### Exercise prompt
State how many lines of the entries below hold the word "hgal"; reply with nothing but the number.

Dataset records
:::::

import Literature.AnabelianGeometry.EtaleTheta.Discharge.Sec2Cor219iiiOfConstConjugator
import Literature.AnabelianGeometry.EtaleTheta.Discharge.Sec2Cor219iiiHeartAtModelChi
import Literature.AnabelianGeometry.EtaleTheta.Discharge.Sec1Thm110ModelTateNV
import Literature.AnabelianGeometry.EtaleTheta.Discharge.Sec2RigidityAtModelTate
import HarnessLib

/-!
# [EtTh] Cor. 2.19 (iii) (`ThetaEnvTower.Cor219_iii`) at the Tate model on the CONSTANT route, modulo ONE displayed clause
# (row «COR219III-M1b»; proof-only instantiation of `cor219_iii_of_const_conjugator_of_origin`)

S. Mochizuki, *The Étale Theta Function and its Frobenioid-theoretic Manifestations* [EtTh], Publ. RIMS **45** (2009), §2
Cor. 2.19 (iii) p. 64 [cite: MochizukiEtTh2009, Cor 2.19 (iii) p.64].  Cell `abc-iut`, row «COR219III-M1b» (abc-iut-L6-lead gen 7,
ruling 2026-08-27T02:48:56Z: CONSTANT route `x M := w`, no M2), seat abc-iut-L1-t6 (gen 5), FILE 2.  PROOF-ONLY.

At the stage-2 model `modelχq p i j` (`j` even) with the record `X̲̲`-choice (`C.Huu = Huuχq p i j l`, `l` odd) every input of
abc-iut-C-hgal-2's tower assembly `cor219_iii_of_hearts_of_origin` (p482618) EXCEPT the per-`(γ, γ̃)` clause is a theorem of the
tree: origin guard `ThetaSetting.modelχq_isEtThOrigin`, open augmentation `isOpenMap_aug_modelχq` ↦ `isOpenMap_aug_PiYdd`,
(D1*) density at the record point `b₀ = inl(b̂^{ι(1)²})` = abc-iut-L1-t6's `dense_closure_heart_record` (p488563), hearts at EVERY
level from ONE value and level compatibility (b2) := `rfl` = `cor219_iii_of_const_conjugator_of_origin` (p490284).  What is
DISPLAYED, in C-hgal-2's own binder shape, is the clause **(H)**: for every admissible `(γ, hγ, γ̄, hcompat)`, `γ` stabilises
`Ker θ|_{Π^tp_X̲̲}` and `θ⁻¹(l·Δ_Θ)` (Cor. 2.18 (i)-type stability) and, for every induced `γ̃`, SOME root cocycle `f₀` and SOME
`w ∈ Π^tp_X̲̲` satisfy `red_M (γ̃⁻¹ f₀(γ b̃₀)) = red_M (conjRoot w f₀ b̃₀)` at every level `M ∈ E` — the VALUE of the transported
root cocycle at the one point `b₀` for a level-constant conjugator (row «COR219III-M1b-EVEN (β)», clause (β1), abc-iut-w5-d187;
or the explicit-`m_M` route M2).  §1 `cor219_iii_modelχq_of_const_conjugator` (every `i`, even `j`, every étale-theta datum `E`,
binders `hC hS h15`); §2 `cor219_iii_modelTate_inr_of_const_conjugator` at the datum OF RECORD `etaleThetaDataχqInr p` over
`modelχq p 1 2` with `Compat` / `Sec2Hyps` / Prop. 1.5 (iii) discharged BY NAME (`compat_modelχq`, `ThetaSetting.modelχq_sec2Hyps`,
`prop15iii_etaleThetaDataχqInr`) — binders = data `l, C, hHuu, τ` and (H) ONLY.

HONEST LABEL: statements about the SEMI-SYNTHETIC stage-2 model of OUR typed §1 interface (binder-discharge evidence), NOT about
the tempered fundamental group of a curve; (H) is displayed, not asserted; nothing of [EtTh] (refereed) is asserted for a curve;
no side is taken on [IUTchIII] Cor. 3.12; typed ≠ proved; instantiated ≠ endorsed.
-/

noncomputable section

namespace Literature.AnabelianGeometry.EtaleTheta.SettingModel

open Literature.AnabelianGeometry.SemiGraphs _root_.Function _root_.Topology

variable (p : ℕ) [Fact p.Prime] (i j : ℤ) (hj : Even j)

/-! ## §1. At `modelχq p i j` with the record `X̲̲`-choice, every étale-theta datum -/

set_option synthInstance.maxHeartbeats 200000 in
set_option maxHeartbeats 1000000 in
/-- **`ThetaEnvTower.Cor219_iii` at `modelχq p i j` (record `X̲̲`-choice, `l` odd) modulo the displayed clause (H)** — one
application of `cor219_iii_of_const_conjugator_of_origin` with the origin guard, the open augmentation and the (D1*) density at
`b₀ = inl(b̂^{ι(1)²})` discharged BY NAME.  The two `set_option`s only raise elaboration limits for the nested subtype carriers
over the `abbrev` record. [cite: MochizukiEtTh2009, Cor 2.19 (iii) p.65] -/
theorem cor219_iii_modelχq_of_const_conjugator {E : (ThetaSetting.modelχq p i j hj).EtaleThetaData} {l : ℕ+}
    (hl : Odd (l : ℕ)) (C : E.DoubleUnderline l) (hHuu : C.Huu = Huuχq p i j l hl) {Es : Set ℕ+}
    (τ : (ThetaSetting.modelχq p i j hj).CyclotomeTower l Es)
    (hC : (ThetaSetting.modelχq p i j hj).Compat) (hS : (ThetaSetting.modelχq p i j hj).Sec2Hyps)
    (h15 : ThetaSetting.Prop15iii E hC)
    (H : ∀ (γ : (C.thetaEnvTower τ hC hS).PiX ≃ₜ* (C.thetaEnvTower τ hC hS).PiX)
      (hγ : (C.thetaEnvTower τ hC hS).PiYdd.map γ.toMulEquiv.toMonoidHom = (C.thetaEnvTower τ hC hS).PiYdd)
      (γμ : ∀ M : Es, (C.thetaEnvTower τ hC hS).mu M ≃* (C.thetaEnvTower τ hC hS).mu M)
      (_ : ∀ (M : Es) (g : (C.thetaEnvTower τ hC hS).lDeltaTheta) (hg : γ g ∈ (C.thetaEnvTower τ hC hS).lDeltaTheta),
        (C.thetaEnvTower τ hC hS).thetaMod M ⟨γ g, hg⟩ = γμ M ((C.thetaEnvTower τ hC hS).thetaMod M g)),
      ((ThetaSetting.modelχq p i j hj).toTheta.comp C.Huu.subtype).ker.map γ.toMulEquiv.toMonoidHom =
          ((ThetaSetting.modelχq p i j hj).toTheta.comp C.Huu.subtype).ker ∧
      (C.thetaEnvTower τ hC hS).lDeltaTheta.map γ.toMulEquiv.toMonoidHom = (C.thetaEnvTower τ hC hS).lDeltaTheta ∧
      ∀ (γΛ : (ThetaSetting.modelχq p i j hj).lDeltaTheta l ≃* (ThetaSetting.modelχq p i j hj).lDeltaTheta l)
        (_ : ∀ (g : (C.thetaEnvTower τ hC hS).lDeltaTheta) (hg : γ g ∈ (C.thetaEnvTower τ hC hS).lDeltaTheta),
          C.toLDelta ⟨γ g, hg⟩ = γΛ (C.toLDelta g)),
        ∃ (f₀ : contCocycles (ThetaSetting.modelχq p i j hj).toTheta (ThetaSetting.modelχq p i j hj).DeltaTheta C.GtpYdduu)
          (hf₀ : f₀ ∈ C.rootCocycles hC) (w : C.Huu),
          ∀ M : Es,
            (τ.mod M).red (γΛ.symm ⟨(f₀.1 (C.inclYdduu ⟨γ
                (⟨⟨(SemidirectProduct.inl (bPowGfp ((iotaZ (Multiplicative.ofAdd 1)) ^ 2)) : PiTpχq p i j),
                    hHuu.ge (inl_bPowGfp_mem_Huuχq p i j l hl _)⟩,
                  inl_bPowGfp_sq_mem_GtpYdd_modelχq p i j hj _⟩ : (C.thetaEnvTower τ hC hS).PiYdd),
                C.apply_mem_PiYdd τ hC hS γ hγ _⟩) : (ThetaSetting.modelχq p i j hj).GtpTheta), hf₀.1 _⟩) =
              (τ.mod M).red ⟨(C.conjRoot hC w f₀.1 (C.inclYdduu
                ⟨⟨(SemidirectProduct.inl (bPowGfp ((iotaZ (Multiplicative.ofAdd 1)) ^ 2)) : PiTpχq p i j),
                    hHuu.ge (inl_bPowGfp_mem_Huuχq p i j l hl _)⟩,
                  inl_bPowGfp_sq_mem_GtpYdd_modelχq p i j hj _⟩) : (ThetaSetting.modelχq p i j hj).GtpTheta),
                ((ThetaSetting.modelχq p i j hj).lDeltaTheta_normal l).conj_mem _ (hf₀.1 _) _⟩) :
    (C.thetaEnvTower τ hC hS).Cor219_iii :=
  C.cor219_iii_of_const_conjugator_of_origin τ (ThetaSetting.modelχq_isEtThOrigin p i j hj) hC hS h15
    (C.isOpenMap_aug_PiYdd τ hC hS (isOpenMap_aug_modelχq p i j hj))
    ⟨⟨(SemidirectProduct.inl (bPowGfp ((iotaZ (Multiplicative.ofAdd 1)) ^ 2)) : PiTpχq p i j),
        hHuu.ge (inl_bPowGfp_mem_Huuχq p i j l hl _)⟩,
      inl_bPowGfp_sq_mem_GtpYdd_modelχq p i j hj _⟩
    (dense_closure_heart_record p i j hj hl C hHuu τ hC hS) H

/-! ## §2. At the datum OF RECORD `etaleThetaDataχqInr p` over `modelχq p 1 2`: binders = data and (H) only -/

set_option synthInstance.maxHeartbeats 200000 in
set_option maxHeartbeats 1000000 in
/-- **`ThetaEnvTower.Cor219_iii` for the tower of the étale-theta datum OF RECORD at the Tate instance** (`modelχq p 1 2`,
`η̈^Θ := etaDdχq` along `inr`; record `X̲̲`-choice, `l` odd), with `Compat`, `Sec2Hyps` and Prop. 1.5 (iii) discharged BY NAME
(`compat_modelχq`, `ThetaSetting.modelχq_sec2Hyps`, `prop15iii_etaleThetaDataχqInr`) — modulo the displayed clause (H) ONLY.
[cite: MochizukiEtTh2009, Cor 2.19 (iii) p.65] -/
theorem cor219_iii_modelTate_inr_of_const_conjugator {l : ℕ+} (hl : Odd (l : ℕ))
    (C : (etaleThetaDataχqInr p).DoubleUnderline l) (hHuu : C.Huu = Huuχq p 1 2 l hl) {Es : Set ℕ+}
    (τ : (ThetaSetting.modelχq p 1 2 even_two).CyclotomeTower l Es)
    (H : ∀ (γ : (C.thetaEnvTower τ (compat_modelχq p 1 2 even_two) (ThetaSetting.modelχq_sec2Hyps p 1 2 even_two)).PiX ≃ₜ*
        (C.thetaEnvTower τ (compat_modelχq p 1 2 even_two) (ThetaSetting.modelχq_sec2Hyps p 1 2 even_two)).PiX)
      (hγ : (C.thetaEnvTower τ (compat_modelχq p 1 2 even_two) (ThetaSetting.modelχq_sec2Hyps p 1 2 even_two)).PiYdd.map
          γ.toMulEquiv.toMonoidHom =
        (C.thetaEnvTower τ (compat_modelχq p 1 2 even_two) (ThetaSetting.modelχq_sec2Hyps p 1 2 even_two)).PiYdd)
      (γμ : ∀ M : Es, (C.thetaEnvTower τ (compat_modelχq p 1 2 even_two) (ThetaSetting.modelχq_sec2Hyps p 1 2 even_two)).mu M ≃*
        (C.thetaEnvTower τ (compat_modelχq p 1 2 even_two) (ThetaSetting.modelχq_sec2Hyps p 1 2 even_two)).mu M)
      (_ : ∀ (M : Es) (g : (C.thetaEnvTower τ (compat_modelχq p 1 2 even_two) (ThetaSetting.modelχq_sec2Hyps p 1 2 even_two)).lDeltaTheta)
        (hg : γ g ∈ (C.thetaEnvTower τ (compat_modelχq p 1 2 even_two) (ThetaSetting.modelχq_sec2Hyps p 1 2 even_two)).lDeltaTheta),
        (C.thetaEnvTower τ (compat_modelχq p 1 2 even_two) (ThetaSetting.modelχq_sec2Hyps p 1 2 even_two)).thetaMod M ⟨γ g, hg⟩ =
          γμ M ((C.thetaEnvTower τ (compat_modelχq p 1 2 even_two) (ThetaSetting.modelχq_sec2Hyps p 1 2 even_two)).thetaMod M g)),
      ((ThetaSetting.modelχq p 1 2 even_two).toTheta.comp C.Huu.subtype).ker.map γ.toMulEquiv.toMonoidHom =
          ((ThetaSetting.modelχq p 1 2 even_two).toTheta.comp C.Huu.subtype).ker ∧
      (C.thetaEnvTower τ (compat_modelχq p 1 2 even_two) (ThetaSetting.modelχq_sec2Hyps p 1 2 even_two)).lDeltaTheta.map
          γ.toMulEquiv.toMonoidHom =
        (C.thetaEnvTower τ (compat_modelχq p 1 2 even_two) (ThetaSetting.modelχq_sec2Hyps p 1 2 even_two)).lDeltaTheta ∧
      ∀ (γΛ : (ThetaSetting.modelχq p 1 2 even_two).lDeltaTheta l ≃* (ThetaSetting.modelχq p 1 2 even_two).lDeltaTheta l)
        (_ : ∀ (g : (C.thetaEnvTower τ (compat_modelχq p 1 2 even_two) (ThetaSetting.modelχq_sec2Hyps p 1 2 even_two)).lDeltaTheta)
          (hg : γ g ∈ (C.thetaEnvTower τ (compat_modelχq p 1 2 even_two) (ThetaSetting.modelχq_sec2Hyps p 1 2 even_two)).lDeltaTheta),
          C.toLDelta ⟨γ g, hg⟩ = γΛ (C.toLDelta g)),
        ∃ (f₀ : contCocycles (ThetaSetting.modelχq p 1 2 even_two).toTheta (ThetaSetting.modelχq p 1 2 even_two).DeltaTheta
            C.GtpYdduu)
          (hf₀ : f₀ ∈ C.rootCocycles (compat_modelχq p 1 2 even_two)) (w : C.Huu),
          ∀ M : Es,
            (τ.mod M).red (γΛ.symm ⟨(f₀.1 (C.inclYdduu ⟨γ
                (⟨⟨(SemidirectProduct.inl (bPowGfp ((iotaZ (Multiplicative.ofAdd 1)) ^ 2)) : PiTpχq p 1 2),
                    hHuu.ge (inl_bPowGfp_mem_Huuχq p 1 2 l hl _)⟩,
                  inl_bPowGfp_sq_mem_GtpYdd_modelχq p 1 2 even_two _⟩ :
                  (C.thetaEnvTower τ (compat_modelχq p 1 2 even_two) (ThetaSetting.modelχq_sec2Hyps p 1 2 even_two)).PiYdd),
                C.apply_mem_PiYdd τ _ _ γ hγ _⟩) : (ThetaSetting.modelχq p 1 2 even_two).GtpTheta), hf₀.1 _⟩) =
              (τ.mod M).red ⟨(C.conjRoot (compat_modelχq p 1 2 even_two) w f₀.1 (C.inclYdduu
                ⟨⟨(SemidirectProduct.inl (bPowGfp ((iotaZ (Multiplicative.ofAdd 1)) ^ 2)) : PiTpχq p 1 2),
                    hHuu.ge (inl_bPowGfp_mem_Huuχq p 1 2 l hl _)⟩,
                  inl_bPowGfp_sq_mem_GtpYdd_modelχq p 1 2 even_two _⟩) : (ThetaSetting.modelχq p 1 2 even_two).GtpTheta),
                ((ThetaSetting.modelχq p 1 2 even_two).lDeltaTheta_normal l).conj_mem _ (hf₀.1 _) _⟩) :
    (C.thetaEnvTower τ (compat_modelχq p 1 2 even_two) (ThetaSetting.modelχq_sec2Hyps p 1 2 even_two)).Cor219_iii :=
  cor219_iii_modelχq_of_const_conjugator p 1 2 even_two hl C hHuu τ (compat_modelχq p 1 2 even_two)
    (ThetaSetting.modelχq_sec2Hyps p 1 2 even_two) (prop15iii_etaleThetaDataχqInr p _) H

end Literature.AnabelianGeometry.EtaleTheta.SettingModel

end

:::::

### Exercise result
2